*YOUR TASK*: In the records below, pick out all lines containing the word "ATTEMPT".
[Start of section]
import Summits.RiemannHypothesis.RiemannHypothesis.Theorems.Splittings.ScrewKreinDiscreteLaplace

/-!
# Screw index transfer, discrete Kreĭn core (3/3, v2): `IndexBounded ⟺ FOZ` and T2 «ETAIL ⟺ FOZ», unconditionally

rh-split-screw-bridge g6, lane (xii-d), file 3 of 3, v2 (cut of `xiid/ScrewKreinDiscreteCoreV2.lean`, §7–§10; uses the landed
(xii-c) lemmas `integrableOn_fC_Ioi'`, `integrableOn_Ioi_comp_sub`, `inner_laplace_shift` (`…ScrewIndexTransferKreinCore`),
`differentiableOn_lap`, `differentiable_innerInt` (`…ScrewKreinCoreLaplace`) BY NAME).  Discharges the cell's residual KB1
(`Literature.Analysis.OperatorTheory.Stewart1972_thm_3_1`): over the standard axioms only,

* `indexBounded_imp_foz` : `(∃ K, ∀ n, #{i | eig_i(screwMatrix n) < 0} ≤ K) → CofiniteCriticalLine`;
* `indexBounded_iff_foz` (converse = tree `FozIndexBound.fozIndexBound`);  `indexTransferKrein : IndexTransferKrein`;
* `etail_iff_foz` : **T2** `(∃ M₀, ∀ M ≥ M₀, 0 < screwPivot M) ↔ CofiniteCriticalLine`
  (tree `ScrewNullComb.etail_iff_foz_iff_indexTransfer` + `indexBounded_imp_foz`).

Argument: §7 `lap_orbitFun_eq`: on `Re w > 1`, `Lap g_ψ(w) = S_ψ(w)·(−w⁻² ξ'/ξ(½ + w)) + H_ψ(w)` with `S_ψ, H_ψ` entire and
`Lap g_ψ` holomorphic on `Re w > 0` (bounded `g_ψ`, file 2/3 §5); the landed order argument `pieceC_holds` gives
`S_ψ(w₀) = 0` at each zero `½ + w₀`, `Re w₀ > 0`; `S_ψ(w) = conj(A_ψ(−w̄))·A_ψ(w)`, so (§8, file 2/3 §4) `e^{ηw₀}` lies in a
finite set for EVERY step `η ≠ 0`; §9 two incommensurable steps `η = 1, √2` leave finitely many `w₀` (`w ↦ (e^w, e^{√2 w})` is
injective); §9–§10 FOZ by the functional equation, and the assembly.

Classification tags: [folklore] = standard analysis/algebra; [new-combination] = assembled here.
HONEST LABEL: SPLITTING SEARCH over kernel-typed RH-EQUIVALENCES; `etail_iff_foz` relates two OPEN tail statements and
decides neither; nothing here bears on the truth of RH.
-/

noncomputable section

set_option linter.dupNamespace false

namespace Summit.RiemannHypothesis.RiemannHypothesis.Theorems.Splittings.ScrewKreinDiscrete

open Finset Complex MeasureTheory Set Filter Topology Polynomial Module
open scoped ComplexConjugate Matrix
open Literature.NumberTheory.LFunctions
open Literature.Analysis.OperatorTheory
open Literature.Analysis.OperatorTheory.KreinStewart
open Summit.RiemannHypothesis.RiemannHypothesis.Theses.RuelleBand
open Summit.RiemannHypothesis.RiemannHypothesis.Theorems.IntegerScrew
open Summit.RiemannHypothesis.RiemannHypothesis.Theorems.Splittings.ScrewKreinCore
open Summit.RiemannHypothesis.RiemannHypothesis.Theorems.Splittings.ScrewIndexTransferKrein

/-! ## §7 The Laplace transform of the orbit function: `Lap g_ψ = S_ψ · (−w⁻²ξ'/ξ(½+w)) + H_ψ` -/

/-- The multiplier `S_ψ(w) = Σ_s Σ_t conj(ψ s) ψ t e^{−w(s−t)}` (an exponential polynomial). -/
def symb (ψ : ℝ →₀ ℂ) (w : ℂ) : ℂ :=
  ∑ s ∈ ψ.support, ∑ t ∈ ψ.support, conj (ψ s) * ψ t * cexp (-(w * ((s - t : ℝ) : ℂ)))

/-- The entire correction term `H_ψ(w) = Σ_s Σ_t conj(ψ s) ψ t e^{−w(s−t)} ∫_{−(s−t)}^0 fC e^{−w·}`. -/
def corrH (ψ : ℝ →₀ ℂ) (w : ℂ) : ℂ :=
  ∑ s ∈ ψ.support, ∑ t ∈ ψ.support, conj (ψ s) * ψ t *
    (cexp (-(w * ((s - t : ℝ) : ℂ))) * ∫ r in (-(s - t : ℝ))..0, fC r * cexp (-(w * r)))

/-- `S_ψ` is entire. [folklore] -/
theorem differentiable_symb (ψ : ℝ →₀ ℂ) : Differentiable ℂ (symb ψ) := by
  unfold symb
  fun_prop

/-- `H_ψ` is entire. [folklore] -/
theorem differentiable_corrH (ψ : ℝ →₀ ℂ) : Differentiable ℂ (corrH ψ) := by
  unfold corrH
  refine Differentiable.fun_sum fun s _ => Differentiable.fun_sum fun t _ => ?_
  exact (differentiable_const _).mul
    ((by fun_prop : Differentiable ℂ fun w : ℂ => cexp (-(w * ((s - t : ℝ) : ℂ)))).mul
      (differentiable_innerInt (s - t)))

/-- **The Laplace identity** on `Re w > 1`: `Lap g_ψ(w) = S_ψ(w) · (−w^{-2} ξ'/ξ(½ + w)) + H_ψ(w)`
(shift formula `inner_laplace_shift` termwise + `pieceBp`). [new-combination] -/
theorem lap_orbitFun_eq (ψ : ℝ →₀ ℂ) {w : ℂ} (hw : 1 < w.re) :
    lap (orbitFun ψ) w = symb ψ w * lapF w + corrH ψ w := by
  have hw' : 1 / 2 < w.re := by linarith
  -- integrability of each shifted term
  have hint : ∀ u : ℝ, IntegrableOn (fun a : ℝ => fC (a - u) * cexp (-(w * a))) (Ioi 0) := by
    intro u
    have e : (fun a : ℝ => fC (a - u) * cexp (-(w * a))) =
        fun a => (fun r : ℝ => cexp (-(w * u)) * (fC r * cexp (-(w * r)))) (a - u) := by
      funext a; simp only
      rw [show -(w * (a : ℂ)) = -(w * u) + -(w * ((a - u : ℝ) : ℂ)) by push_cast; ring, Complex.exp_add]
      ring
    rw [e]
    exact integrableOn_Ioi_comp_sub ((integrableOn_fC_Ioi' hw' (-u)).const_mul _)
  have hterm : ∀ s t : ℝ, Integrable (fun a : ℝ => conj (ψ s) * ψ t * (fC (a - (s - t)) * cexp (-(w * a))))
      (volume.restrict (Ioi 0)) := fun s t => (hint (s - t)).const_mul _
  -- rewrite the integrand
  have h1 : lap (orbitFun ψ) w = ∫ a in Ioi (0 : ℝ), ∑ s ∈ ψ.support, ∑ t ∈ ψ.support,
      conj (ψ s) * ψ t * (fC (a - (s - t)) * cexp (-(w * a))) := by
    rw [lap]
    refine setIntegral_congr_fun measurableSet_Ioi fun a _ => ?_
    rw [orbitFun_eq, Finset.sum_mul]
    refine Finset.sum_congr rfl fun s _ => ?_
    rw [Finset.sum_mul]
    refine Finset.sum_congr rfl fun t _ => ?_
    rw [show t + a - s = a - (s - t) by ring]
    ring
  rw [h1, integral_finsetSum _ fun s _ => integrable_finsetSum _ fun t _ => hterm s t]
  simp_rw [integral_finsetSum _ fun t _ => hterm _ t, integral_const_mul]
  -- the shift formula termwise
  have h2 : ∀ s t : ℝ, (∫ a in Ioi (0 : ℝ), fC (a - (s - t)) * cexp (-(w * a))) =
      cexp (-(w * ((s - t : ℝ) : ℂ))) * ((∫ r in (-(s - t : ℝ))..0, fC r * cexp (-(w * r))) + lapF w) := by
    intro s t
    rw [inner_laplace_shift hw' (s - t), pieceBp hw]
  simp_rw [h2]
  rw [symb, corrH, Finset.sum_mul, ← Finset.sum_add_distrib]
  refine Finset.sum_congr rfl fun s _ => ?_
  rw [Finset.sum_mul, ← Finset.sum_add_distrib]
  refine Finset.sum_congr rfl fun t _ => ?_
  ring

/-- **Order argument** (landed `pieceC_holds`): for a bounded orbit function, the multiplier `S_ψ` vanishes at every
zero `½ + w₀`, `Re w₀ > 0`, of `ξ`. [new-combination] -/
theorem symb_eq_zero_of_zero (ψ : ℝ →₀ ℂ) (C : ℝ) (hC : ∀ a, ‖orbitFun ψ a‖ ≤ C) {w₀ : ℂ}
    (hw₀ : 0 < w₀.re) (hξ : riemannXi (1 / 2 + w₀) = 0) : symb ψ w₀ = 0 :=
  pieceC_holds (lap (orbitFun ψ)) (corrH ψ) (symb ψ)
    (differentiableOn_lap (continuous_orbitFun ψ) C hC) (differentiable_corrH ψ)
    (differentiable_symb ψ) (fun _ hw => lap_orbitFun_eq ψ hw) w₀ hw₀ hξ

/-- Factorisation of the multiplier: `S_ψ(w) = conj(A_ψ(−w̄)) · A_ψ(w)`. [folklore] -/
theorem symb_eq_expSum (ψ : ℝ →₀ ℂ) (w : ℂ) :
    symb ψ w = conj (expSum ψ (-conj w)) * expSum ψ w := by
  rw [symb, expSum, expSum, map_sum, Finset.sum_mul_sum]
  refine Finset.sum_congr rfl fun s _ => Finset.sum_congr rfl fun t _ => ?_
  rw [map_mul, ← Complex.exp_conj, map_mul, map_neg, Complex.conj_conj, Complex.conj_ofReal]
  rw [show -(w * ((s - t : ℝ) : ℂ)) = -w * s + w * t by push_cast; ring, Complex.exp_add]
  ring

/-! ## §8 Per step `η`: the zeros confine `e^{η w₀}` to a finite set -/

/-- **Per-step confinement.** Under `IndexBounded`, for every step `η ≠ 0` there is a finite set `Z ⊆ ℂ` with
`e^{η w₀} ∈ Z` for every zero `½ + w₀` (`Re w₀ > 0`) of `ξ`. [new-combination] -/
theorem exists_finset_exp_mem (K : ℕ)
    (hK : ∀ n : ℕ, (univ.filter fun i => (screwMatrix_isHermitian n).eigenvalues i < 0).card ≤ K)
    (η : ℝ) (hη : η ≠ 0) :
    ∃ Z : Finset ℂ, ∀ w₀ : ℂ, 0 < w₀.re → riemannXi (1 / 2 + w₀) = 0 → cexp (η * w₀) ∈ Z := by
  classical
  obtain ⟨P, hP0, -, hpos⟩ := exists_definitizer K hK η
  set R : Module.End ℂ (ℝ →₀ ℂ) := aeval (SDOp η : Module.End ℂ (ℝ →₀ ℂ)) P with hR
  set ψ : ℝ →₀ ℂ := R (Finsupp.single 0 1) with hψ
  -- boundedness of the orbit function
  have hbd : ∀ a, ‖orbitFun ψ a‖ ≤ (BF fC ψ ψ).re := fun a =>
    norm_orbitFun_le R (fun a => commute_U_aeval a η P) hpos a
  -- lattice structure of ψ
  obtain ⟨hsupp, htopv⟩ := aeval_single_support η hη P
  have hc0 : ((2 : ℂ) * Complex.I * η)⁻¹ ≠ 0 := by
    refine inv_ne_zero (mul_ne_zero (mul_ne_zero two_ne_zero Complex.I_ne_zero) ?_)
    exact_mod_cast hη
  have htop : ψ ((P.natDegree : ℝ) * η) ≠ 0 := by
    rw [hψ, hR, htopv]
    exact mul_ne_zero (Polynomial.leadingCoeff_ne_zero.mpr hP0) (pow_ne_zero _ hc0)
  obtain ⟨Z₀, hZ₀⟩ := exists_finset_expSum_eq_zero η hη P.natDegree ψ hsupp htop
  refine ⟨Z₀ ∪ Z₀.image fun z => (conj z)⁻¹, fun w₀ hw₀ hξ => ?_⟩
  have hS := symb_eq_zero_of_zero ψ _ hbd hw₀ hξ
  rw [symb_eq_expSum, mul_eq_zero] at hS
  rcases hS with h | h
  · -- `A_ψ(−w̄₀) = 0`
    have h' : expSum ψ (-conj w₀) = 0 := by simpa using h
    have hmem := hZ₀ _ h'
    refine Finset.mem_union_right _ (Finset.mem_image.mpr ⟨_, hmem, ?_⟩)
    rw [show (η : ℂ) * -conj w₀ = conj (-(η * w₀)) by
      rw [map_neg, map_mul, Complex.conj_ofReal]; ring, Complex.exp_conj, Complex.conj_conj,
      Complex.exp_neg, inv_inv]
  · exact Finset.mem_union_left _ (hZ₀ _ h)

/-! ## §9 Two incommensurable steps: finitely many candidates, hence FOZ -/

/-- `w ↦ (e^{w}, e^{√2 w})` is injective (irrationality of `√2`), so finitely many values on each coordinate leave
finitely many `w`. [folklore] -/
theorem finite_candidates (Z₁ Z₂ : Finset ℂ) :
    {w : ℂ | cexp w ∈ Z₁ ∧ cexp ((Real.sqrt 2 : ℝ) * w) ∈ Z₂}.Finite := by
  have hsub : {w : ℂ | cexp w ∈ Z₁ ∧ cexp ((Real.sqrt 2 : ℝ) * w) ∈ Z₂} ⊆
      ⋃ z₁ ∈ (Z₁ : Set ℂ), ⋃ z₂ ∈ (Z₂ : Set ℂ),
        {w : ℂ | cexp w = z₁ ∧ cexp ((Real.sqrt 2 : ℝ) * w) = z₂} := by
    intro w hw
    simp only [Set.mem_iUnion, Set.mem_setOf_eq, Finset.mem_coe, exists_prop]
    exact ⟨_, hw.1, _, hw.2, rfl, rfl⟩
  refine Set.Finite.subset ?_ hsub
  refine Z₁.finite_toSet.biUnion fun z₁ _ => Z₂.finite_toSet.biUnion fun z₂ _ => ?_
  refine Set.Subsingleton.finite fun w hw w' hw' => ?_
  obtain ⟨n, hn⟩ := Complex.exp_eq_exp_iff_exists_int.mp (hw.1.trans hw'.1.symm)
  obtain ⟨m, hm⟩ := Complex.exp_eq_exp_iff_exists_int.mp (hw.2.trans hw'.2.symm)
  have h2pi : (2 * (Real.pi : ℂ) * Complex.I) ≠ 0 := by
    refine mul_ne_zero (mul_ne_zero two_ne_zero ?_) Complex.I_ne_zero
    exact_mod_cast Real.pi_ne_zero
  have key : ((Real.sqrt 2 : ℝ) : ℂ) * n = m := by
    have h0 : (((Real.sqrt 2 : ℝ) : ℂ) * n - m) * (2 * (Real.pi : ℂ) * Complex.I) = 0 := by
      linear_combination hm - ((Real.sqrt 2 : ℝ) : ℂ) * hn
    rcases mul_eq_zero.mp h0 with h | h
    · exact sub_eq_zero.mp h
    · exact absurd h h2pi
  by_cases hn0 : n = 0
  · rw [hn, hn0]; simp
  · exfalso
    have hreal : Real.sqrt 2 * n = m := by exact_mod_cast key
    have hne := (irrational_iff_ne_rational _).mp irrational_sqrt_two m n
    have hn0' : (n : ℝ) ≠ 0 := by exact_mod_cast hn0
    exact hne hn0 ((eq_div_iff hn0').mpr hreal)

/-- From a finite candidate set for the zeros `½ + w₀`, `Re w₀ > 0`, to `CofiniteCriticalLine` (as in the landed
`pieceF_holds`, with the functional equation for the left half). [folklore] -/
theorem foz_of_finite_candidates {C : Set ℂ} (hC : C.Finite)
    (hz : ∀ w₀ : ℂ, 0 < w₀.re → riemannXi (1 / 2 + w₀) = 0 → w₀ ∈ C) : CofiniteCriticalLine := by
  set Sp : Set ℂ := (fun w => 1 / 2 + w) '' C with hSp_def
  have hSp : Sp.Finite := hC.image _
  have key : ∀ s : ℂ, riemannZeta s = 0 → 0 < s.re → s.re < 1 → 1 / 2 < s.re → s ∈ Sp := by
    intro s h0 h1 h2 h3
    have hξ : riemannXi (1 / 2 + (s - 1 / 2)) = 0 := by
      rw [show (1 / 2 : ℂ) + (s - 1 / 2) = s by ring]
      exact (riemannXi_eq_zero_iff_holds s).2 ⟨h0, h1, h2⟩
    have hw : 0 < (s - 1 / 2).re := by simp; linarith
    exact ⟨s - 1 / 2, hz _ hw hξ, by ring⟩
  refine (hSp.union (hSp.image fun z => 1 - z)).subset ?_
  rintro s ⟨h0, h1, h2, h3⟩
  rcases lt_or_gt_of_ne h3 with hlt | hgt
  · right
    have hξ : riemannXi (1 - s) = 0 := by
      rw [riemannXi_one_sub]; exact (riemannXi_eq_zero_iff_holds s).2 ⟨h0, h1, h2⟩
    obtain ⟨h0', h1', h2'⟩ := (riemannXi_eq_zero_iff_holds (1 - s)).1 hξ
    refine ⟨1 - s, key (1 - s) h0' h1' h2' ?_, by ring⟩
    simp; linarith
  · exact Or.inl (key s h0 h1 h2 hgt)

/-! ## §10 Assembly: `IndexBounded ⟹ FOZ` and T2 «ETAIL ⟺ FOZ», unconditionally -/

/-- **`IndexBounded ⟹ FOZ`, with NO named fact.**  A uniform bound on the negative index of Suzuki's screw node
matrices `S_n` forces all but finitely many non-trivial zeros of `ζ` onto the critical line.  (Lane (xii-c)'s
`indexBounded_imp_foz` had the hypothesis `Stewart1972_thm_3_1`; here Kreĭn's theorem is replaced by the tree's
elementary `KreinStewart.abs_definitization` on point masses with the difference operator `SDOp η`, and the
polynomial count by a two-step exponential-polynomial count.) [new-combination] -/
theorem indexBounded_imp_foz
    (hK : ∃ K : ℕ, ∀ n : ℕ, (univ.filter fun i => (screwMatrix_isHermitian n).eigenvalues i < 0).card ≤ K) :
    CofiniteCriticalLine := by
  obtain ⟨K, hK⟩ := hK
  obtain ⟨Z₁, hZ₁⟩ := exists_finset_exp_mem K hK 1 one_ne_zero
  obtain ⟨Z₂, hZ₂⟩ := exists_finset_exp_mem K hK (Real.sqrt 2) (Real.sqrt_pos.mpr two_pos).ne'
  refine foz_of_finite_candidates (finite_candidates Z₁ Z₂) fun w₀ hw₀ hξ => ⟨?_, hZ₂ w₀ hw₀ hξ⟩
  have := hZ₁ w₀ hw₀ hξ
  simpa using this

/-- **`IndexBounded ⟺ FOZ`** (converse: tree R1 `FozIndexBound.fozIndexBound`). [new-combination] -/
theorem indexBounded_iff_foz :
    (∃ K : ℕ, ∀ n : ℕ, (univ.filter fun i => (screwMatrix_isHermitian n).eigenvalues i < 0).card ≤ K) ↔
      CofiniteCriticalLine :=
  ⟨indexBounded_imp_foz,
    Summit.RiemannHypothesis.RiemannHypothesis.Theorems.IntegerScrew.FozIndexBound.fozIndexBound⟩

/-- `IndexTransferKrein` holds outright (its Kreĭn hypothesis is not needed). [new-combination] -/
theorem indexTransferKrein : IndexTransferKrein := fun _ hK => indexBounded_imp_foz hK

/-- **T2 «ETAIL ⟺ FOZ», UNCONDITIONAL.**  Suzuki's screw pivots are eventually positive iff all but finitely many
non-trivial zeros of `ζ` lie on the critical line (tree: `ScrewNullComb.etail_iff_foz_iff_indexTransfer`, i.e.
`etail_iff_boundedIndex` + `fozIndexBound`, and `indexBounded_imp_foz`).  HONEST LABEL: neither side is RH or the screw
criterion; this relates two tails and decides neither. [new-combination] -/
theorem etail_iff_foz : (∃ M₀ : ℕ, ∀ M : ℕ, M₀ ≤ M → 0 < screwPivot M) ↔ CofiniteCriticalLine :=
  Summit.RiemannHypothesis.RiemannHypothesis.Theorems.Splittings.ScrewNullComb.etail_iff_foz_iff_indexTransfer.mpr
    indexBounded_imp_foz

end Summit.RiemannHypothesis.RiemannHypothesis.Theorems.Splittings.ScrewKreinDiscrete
[End of section]
[Start of section]
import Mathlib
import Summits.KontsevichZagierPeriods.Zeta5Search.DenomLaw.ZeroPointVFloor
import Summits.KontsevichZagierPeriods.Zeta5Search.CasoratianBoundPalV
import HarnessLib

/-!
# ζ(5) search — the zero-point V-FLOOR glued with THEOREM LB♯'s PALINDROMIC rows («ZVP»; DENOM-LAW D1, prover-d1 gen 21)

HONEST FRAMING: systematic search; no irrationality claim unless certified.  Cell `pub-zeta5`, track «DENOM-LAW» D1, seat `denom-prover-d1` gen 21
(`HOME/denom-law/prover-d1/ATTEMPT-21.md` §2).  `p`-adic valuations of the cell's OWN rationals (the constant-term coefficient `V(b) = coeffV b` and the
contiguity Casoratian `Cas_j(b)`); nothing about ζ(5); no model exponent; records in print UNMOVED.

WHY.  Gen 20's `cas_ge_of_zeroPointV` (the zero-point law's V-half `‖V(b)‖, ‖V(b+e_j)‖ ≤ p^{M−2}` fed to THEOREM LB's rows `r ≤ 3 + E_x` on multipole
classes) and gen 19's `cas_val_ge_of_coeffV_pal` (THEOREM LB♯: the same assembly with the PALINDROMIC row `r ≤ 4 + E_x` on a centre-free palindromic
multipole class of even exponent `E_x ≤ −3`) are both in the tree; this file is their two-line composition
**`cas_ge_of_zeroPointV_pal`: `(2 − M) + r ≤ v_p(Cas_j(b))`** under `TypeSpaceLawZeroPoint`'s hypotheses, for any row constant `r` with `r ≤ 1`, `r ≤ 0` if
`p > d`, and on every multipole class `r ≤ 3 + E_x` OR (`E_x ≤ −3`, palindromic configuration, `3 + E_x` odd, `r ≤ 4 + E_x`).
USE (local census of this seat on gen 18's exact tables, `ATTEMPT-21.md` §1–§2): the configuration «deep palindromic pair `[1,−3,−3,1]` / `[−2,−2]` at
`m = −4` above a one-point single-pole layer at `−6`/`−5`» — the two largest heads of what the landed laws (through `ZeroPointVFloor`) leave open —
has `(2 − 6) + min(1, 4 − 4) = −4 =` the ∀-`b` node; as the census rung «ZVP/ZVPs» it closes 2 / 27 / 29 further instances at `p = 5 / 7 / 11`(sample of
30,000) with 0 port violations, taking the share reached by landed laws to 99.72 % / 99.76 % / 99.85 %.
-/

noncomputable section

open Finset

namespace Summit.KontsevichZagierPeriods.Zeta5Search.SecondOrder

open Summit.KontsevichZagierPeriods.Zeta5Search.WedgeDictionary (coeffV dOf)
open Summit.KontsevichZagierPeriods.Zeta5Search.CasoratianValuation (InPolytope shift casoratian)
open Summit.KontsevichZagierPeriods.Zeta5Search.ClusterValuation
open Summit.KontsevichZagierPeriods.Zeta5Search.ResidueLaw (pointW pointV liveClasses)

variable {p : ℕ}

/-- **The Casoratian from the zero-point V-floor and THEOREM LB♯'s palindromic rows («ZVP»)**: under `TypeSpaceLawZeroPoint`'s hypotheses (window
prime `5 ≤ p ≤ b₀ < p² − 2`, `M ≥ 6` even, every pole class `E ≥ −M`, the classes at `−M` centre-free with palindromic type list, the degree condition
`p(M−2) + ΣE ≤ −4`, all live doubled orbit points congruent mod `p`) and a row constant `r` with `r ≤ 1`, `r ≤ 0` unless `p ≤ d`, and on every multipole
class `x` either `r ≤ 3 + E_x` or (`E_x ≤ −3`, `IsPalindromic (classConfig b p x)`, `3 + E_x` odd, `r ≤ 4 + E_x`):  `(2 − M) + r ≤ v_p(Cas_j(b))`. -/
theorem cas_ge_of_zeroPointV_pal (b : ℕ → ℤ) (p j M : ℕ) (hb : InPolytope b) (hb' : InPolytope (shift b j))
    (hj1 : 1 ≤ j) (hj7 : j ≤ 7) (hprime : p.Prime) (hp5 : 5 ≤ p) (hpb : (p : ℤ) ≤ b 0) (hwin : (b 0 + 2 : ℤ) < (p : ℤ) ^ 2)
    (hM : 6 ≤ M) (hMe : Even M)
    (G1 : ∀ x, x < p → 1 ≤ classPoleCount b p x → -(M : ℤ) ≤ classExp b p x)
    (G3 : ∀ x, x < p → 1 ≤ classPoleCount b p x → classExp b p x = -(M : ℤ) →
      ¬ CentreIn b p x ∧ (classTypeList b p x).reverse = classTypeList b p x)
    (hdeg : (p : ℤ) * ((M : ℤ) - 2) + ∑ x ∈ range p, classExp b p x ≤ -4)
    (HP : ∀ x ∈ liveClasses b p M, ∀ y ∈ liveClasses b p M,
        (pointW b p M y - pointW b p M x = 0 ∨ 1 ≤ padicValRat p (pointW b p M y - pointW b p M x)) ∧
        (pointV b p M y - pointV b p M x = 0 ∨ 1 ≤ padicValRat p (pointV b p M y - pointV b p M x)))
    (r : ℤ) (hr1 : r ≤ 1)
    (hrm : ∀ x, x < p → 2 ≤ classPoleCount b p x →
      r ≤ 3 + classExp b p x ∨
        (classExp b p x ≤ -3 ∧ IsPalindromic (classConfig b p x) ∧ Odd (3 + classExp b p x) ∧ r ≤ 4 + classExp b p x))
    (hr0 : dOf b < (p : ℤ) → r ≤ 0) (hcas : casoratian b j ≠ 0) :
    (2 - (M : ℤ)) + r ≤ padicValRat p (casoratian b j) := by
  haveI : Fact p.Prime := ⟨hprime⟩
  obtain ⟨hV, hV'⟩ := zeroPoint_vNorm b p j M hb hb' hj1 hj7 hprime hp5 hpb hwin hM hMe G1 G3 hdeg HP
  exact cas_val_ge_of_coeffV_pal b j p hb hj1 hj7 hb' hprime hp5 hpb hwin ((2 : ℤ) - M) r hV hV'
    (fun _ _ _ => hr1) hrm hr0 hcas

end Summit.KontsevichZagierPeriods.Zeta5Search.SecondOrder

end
[End of section]
*WRITTEN ANSWER*:
(`HOME/denom-law/prover-d1/ATTEMPT-21.md` §2).  `p`-adic valuations of the cell's OWN rationals (the constant-term coefficient `V(b) = coeffV b` and the
USE (local census of this seat on gen 18's exact tables, `ATTEMPT-21.md` §1–§2): the configuration «deep palindromic pair `[1,−3,−3,1]` / `[−2,−2]` at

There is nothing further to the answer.